- [REQUIRED ACTION] Your answer should consist only of the lines below from the one with "obtain ⟨g, hg⟩ := hdvd" through the one with "show iterateFrobenius K", copied exactly.

Stored items:
· · · · ·
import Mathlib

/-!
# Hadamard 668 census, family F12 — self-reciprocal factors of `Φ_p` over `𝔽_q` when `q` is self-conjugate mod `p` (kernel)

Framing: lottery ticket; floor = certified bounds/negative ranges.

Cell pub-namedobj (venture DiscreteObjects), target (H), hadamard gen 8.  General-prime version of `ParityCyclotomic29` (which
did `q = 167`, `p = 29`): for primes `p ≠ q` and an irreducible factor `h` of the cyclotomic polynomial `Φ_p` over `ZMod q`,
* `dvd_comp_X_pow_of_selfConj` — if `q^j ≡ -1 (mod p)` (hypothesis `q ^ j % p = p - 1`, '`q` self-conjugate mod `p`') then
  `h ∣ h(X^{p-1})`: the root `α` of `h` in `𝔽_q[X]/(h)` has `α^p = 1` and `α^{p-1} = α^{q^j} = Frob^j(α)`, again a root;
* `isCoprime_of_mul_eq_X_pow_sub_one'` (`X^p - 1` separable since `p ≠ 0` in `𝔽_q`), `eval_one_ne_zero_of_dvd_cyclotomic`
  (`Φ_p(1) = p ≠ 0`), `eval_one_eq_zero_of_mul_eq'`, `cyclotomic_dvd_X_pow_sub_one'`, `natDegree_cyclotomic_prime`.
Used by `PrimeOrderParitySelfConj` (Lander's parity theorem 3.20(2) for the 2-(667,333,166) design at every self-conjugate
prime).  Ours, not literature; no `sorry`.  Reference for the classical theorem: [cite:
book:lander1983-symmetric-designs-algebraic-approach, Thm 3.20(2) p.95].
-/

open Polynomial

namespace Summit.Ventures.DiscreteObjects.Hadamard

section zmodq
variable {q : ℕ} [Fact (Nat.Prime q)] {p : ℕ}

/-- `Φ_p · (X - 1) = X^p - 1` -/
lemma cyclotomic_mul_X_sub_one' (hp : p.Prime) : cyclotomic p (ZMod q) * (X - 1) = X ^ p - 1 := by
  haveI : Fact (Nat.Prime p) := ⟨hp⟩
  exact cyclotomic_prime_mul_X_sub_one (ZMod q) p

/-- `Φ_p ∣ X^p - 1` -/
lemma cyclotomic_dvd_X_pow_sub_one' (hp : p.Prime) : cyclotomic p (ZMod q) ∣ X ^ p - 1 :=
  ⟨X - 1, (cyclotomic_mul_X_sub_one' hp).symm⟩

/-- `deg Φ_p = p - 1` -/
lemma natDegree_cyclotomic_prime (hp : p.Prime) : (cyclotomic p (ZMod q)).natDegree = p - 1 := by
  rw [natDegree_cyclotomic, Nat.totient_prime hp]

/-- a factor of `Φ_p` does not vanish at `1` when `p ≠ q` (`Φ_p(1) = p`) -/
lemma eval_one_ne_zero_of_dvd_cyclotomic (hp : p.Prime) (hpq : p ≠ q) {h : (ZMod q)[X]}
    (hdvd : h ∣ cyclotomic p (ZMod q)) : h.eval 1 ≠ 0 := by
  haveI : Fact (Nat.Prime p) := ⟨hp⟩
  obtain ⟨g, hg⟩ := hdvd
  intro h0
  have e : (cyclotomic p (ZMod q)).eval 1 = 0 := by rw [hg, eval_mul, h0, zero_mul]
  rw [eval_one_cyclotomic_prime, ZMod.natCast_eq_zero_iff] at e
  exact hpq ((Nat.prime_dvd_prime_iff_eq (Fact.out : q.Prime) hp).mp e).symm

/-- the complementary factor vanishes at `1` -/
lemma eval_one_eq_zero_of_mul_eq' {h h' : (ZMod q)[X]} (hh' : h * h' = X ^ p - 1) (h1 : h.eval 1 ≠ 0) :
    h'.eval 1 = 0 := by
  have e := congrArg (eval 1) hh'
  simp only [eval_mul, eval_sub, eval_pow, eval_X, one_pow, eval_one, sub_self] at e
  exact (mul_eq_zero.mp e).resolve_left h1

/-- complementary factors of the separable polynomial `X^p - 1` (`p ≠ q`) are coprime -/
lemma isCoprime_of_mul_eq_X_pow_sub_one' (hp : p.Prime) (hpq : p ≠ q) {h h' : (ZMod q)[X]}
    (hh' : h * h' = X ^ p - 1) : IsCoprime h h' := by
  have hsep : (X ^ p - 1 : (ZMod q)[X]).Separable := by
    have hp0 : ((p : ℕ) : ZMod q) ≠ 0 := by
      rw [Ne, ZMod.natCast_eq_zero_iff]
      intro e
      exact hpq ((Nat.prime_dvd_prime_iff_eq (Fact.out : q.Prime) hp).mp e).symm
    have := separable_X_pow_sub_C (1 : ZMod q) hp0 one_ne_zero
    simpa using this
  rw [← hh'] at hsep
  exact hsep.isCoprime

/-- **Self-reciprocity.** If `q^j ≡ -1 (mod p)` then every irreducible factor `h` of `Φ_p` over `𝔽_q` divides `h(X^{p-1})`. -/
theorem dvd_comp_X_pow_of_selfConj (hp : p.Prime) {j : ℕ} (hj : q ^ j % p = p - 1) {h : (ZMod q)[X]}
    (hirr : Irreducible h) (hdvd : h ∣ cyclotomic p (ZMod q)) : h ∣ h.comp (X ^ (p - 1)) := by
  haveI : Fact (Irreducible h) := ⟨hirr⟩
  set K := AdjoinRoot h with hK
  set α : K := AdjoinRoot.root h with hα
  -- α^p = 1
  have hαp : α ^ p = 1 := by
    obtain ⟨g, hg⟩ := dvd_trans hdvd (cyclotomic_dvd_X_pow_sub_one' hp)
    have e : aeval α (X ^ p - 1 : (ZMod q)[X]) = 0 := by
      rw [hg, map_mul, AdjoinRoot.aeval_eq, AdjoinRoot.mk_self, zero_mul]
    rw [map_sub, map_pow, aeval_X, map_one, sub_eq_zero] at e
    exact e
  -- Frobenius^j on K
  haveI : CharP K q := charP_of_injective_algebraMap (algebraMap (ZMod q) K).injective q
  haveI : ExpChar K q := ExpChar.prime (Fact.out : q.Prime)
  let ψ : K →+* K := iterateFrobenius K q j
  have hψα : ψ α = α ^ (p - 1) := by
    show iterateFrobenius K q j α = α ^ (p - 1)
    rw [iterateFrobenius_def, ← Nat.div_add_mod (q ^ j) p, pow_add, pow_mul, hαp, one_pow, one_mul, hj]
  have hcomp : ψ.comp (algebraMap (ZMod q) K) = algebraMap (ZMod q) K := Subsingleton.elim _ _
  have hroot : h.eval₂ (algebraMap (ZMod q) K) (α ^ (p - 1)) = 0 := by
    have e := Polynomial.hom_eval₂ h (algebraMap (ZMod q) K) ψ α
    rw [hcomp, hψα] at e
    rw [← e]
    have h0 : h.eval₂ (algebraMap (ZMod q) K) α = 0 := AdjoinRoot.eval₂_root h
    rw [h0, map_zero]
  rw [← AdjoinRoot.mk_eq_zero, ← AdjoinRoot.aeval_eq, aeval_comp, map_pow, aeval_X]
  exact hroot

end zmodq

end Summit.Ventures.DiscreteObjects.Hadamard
· · · · ·
- [SOLUTION TO THIS PROBLEM]
  obtain ⟨g, hg⟩ := hdvd
  intro h0
  have e : (cyclotomic p (ZMod q)).eval 1 = 0 := by rw [hg, eval_mul, h0, zero_mul]
  rw [eval_one_cyclotomic_prime, ZMod.natCast_eq_zero_iff] at e
  exact hpq ((Nat.prime_dvd_prime_iff_eq (Fact.out : q.Prime) hp).mp e).symm

/-- the complementary factor vanishes at `1` -/
lemma eval_one_eq_zero_of_mul_eq' {h h' : (ZMod q)[X]} (hh' : h * h' = X ^ p - 1) (h1 : h.eval 1 ≠ 0) :
    h'.eval 1 = 0 := by
  have e := congrArg (eval 1) hh'
  simp only [eval_mul, eval_sub, eval_pow, eval_X, one_pow, eval_one, sub_self] at e
  exact (mul_eq_zero.mp e).resolve_left h1

/-- complementary factors of the separable polynomial `X^p - 1` (`p ≠ q`) are coprime -/
lemma isCoprime_of_mul_eq_X_pow_sub_one' (hp : p.Prime) (hpq : p ≠ q) {h h' : (ZMod q)[X]}
    (hh' : h * h' = X ^ p - 1) : IsCoprime h h' := by
  have hsep : (X ^ p - 1 : (ZMod q)[X]).Separable := by
    have hp0 : ((p : ℕ) : ZMod q) ≠ 0 := by
      rw [Ne, ZMod.natCast_eq_zero_iff]
      intro e
      exact hpq ((Nat.prime_dvd_prime_iff_eq (Fact.out : q.Prime) hp).mp e).symm
    have := separable_X_pow_sub_C (1 : ZMod q) hp0 one_ne_zero
    simpa using this
  rw [← hh'] at hsep
  exact hsep.isCoprime

/-- **Self-reciprocity.** If `q^j ≡ -1 (mod p)` then every irreducible factor `h` of `Φ_p` over `𝔽_q` divides `h(X^{p-1})`. -/
theorem dvd_comp_X_pow_of_selfConj (hp : p.Prime) {j : ℕ} (hj : q ^ j % p = p - 1) {h : (ZMod q)[X]}
    (hirr : Irreducible h) (hdvd : h ∣ cyclotomic p (ZMod q)) : h ∣ h.comp (X ^ (p - 1)) := by
  haveI : Fact (Irreducible h) := ⟨hirr⟩
  set K := AdjoinRoot h with hK
  set α : K := AdjoinRoot.root h with hα
  -- α^p = 1
  have hαp : α ^ p = 1 := by
    obtain ⟨g, hg⟩ := dvd_trans hdvd (cyclotomic_dvd_X_pow_sub_one' hp)
    have e : aeval α (X ^ p - 1 : (ZMod q)[X]) = 0 := by
      rw [hg, map_mul, AdjoinRoot.aeval_eq, AdjoinRoot.mk_self, zero_mul]
    rw [map_sub, map_pow, aeval_X, map_one, sub_eq_zero] at e
    exact e
  -- Frobenius^j on K
  haveI : CharP K q := charP_of_injective_algebraMap (algebraMap (ZMod q) K).injective q
  haveI : ExpChar K q := ExpChar.prime (Fact.out : q.Prime)
  let ψ : K →+* K := iterateFrobenius K q j
  have hψα : ψ α = α ^ (p - 1) := by
    show iterateFrobenius K q j α = α ^ (p - 1)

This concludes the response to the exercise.